- _YOUR GOAL_
Exactly reproduce the lines from the top of the entries below through the line containing "Sub-programme (K₃) /", with both ends included.

(DATA FOR THIS TASK begins)

import Summits.MatrixMultiplication.MatrixMultiplication.Theorems.SoloBlindCorankTwoKraft

/-!
# Conjecture E at corank two: the star case

Sub-programme (K₃) / Conjecture E.  Setting of `SoloBlindCorankTwoKraft`: `G` of exponent `3`, `B` sum-distinct
for `h`, `p ≠ q` outside `B`, `h` zero-sum free on `S = B ∪ {p, q}`.  CONJECTURE E asks `E(τ; S) ≤ 1/2` for
H-good `τ`; by H-goodness the representations of `τ` pairwise intersect, and the first structural case is the
STAR: all representations of `τ` pass through one index `x ∈ S`.

* `soloBlind_conjE_corank_two_star` — in the star case `E(τ; S) ≤ 1/2` (no H-goodness needed beyond the star):
  by the cone identity (`soloBlind_mass_cone`) `E(τ; S) = K(τ - h x; S \ x) / 2`, and `S \ x` is again
  'sum-distinct plus at most two elements' (`x = p`, `x = q`, or `x ∈ B` with `B \ x` sum-distinct), so the
  corank-one / corank-two Kraft inequalities (`soloBlind_kraft_corank_one`, `soloBlind_kraft_corank_two`) bound
  the cone mass by `1`.

What remains of Conjecture E at corank two is the non-star case (three or four representations among
`A₀, A₁ ∪ {p}, A₂ ∪ {q}, A₃ ∪ {p, q}` without a common index), settled numerically by the type search (K3.29,
family of `1 830` supports) and left for a later kernel file.
-/

namespace Summit.MatrixMultiplication.MatrixMultiplication.Theorems

open Finset

universe u

variable {ι : Type*} [DecidableEq ι]
variable {G : Type u} [AddCommGroup G] [DecidableEq G]

omit [DecidableEq ι] [DecidableEq G] in
/-- Sum-distinctness is inherited by subsets. -/
theorem soloBlind_sumDistinct_mono {h : ι → G} {B B' : Finset ι} (hB' : B' ⊆ B)
    (hdist : ∀ A ⊆ B, ∀ A' ⊆ B, ∑ i ∈ A, h i = ∑ i ∈ A', h i → A = A') :
    ∀ A ⊆ B', ∀ A' ⊆ B', ∑ i ∈ A, h i = ∑ i ∈ A', h i → A = A' :=
  fun A hA A' hA' e => hdist A (hA.trans hB') A' (hA'.trans hB') e

/-- CONJECTURE E AT CORANK TWO, STAR CASE: if every representation of `τ` in `S = B ∪ {p, q}` contains a fixed
index `x ∈ S`, then `E(τ; S) ≤ 1/2`. -/
theorem soloBlind_conjE_corank_two_star (three : ∀ g : G, g + g + g = 0) {h : ι → G} {B : Finset ι}
    {p q : ι} (hpB : p ∉ B) (hqB : q ∉ B) (hpq : p ≠ q)
    (hdist : ∀ A ⊆ B, ∀ A' ⊆ B, ∑ i ∈ A, h i = ∑ i ∈ A', h i → A = A')
    (zsf : ∀ T ⊆ insert q (insert p B), T.Nonempty → ∑ i ∈ T, h i ≠ 0) {τ : G} {x : ι}
    (hx : x ∈ insert q (insert p B)) (hstar : ∀ T ∈ soloBlindSeqRepAll h (insert q (insert p B)) τ, x ∈ T) :
    soloBlindMass h (insert q (insert p B)) τ ≤ 1 / 2 := by
  rw [soloBlind_mass_cone h hx τ hstar]
  have zsf' : ∀ T ⊆ (insert q (insert p B)).erase x, T.Nonempty → ∑ i ∈ T, h i ≠ 0 :=
    fun T hT hne => zsf T (hT.trans (Finset.erase_subset x _)) hne
  suffices hK : soloBlindMass h ((insert q (insert p B)).erase x) (τ - h x) ≤ 1 by linarith
  have hq' : q ∉ insert p B := by
    intro hq
    rcases Finset.mem_insert.mp hq with hq | hq
    · exact hpq hq.symm
    · exact hqB hq
  rcases Finset.mem_insert.mp hx with rfl | hx'
  · -- `x = q`: `S \ q = B ∪ {p}`, corank one
    rw [Finset.erase_insert hq'] at zsf' ⊢
    exact soloBlind_kraft_corank_one hpB hdist zsf' (τ - h x)
  · rcases Finset.mem_insert.mp hx' with rfl | hxB
    · -- `x = p`: `S \ p = B ∪ {q}`, corank one
      have e : (insert q (insert x B)).erase x = insert q B := by
        rw [Finset.erase_insert_of_ne (Ne.symm hpq), Finset.erase_insert hpB]
      rw [e] at zsf' ⊢
      exact soloBlind_kraft_corank_one hqB hdist zsf' (τ - h x)
    · -- `x ∈ B`: `S \ x = (B \ x) ∪ {p, q}`, corank two over the sum-distinct `B \ x`
      have hxp : x ≠ p := fun e => hpB (e ▸ hxB)
      have hxq : x ≠ q := fun e => hqB (e ▸ hxB)
      have e : (insert q (insert p B)).erase x = insert q (insert p (B.erase x)) := by
        rw [Finset.erase_insert_of_ne hxq.symm, Finset.erase_insert_of_ne hxp.symm]
      rw [e] at zsf' ⊢
      have hpB' : p ∉ B.erase x := fun hp => hpB (Finset.mem_of_mem_erase hp)
      have hqB' : q ∉ B.erase x := fun hq => hqB (Finset.mem_of_mem_erase hq)
      exact soloBlind_kraft_corank_two three hpB' hqB' hpq
        (soloBlind_sumDistinct_mono (Finset.erase_subset x B) hdist) zsf' (τ - h x)

end Summit.MatrixMultiplication.MatrixMultiplication.Theorems
/-- A terminal–terminal edge of probability `l` between the port `h` and the terminal `a` scales `Q, I_a, I_h` by `1−l` and leaves
`I_b` unchanged; the port component of `(Q6)` is preserved (with room: `(1−l)⁶ ≤ (1−l)⁵`). [this work] -/
theorem isoSexticPort_edge_ah {Q A B C l : ℝ} (hl0 : 0 ≤ l) (hl1 : l ≤ 1)
    (h : Q ^ 6 ≤ A ^ 3 * B ^ 3 * C ^ 2) :
    ((1 - l) * Q) ^ 6 ≤ ((1 - l) * A) ^ 3 * B ^ 3 * ((1 - l) * C) ^ 2 := by
  have hm1 : 0 ≤ 1 - l := sub_nonneg.2 hl1
  have h65 : (1 - l) ^ 6 ≤ (1 - l) ^ 5 := by
    have : (1 - l) ^ 6 = (1 - l) ^ 5 * (1 - l) := by ring
    rw [this]
    exact mul_le_of_le_one_right (pow_nonneg hm1 5) (by linarith)
  calc ((1 - l) * Q) ^ 6 = (1 - l) ^ 6 * Q ^ 6 := by ring
    _ ≤ (1 - l) ^ 5 * (A ^ 3 * B ^ 3 * C ^ 2) := mul_le_mul h65 h (by positivity) (pow_nonneg hm1 5)
    _ = ((1 - l) * A) ^ 3 * B ^ 3 * ((1 - l) * C) ^ 2 := by ring

end Summit.CriticalPhenomena.PercolationContinuityZ3.Theorems.ThreePointIsoSexticPendantConvex
/-- COMMON-PATTERN BOUND.  If every `A`-block contains a translate of one pattern `E`
(`t_i + E ⊆ A_i`), the `B`-blocks being ARBITRARY `s`-sets, then (W)+(X) force `n·s·|E| ≤ p`:
`Y = ⋃ B_i` has `n s` elements and `(y, e) ↦ y + e` is injective on `Y × E` by `exclusion_zone`.
With `E = A` (all `A_i` translates of one `s`-set) this is `n s² ≤ p`, density `≤ 1/s`, whatever the
`B_i` are; with `|E| = 2` it says: blocks sharing one internal difference `d` fill density `≤ 1/2`.
Robust form: for any pattern `E`, at most `p/(s|E|)` blocks of an SDPP family contain a translate
of `E` (apply the bound to that sub-family). -/
theorem common_pattern_bound {p : ℕ} [NeZero p] {n s : ℕ} (A B : Fin n → Finset (ZMod p))
    (E : Finset (ZMod p)) (t : Fin n → ZMod p)
    (hB : ∀ i, (B i).card = s) (hE : ∀ i, E.image (t i + ·) ⊆ A i)
    (hW : ∀ i : Fin n, ∀ a ∈ A i, ∀ a' ∈ A i, ∀ b ∈ B i, ∀ b' ∈ B i,
      (a - a') + (b - b') = 0 → a = a' ∧ b = b')
    (hX : ∀ i j k : Fin n, ∀ a ∈ A i, ∀ a' ∈ A j, ∀ b ∈ B j, ∀ b' ∈ B k,
      (a - a') + (b - b') = 0 → i = k) :
    n * s * E.card ≤ p := by
  classical
  rcases E.eq_empty_or_nonempty with hE0 | ⟨e₀, he₀⟩
  · simp [hE0]
  have hAne : ∀ i, (A i).Nonempty := fun i => ⟨t i + e₀, hE i (Finset.mem_image.mpr ⟨e₀, he₀, rfl⟩)⟩
  set Y : Finset (ZMod p) := Finset.univ.biUnion B with hYdef
  have hYcard : Y.card = n * s := by
    have hdisj : Set.PairwiseDisjoint (↑(Finset.univ : Finset (Fin n))) B :=
      fun i _ k _ hik => B_disjoint A B hX hAne hik
    rw [hYdef, Finset.card_biUnion hdisj]
    simp [hB]
  -- the map (y, e) ↦ y + e is injective on Y × E
  set YE : Finset (ZMod p) := (Y ×ˢ E).image (fun ye : ZMod p × ZMod p => ye.1 + ye.2) with hYEdef
  have hYE : YE.card = n * s * E.card := by
    rw [hYEdef, Finset.card_image_of_injOn, Finset.card_product, hYcard]
    rintro ⟨y, e⟩ hye ⟨y', e'⟩ hye' h
    simp only [Finset.coe_product, Set.mem_prod, Finset.mem_coe] at hye hye'
    have h' : y + e = y' + e' := h
    obtain ⟨⟨hy, he⟩, ⟨hy', he'⟩⟩ := And.intro hye hye'
    rw [hYdef, Finset.mem_biUnion] at hy hy'
    obtain ⟨i, -, hyi⟩ := hy
    obtain ⟨k, -, hyk⟩ := hy'
    by_cases hee : e = e'
    · subst hee
      have : y = y' := add_right_cancel h'
      subst this
      rfl
    · exfalso
      have hmem : y + ((t i + e) - (t i + e')) ∈ B k := by
        have : y + ((t i + e) - (t i + e')) = y' := by linear_combination h'
        rw [this]; exact hyk
      refine exclusion_zone A B hW hX i k (hE i ?_) (hE i ?_) hyi ?_ hmem
      · exact Finset.mem_image.mpr ⟨e, he, rfl⟩
      · exact Finset.mem_image.mpr ⟨e', he', rfl⟩
      · intro h2; exact hee (add_left_cancel h2)
  have hle : YE.card ≤ Fintype.card (ZMod p) := Finset.card_le_univ _
  rwa [ZMod.card, hYE] at hle

/-- The translate bound again, now with ARBITRARY `B`-blocks: all `A_i = t_i + A` ⇒ `n s² ≤ p`. -/
theorem A_translates_bound {p : ℕ} [NeZero p] {n s : ℕ} (A₀ : Finset (ZMod p)) (t : Fin n → ZMod p)
    (A B : Fin n → Finset (ZMod p)) (hA₀ : A₀.card = s) (hA : ∀ i, A i = A₀.image (t i + ·))
    (hB : ∀ i, (B i).card = s)
    (hW : ∀ i : Fin n, ∀ a ∈ A i, ∀ a' ∈ A i, ∀ b ∈ B i, ∀ b' ∈ B i,
      (a - a') + (b - b') = 0 → a = a' ∧ b = b')
    (hX : ∀ i j k : Fin n, ∀ a ∈ A i, ∀ a' ∈ A j, ∀ b ∈ B j, ∀ b' ∈ B k,
      (a - a') + (b - b') = 0 → i = k) :
    n * s ^ 2 ≤ p := by
  have h := common_pattern_bound A B A₀ t hB (fun i => (hA i).symm ▸ le_refl _) hW hX
  rw [hA₀] at h
  simpa [sq, mul_assoc] using h


/-! ## (c'') Quantitative pattern diversity and the induced-block identity -/

/-- PATTERN MULTIPLICITY BOUND (robust form of `common_pattern_bound`): in ANY family satisfying
(W)+(X) with `|B_i| = s`, the blocks whose `A`-set contains a translate of a fixed pattern `E` are
at most `p / (s·|E|)` in number.  So a family of density `α = ns/p` has at most a fraction
`1/(α·|E|)` of its blocks sharing any `|E|`-point pattern: dense designs are pattern-diverse at
scale `1/α` (no common AP piece, no common digit box, … of more than `1/α` points). -/
theorem pattern_multiplicity_bound {p : ℕ} [NeZero p] {n s : ℕ} (A B : Fin n → Finset (ZMod p))
    (E : Finset (ZMod p)) (t : Fin n → ZMod p) (S : Finset (Fin n))
    (hB : ∀ i, (B i).card = s) (hE : ∀ i ∈ S, E.image (t i + ·) ⊆ A i)
    (hW : ∀ i : Fin n, ∀ a ∈ A i, ∀ a' ∈ A i, ∀ b ∈ B i, ∀ b' ∈ B i,
      (a - a') + (b - b') = 0 → a = a' ∧ b = b')
    (hX : ∀ i j k : Fin n, ∀ a ∈ A i, ∀ a' ∈ A j, ∀ b ∈ B j, ∀ b' ∈ B k,
      (a - a') + (b - b') = 0 → i = k) :
    S.card * s * E.card ≤ p := by
  classical
  -- restrict the family to the index set S, reindexed by Fin S.card
  set e := S.equivFin with he
  let ι : Fin S.card → Fin n := fun m => (e.symm m).1
  have hι : ∀ m, ι m ∈ S := fun m => (e.symm m).2
  have hιinj : Function.Injective ι := by
    intro m m' h
    exact e.symm.injective (Subtype.ext h)
  have h := common_pattern_bound (p := p) (n := S.card) (s := s)
    (fun m => A (ι m)) (fun m => B (ι m)) E (fun m => t (ι m))
    (fun m => hB (ι m)) (fun m => hE (ι m) (hι m))
    (fun m => hW (ι m))
    (fun m m' m'' a ha a' ha' b hb b' hb' hrel => hιinj (hX (ι m) (ι m') (ι m'') a ha a' ha' b hb b' hb' hrel))
  simpa using h

/-- INDUCED-BLOCK IDENTITY: for `x ∈ A_i`, the elements `y ∈ Y = ⋃ B_k` with `x − y ∈ D = ⋃_j (A_j − B_j)`
are EXACTLY `B_i` ((X) with the pattern `(i, j, j, k)`).  Hence `Y` meets every translate `x − D`,
`x ∈ X`, in `s` points although `|D| ≥ s²` by (W): relative density `≤ 1/s` of `Y` on `X − D`, the
`1/s`-porosity that every increment argument starts from. -/
theorem induced_block {p n : ℕ} (A B : Fin n → Finset (ZMod p))
    (hX : ∀ i j k : Fin n, ∀ a ∈ A i, ∀ a' ∈ A j, ∀ b ∈ B j, ∀ b' ∈ B k,
      (a - a') + (b - b') = 0 → i = k)
    (i : Fin n) {x : ZMod p} (hx : x ∈ A i) :
    (Finset.univ.biUnion B).filter
        (fun y => ∃ j : Fin n, ∃ a' ∈ A j, ∃ b'' ∈ B j, x - y = a' - b'') = B i := by
  classical
  ext y
  simp only [Finset.mem_filter, Finset.mem_biUnion, Finset.mem_univ, true_and]
  constructor
  · rintro ⟨⟨k, hyk⟩, j, a', ha', b'', hb'', hrel⟩
    have hik : i = k := hX i j k x hx a' ha' b'' hb'' y hyk (by linear_combination hrel)
    subst hik
    exact hyk
  · intro hy
    exact ⟨⟨i, hy⟩, i, x, hx, y, hy, rfl⟩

(DATA FOR THIS TASK ends)

- _THE COMPLETED TASK_
import Summits.MatrixMultiplication.MatrixMultiplication.Theorems.SoloBlindCorankTwoKraft

/-!
# Conjecture E at corank two: the star case

Sub-programme (K₃) / Conjecture E.  Setting of `SoloBlindCorankTwoKraft`: `G` of exponent `3`, `B` sum-distinct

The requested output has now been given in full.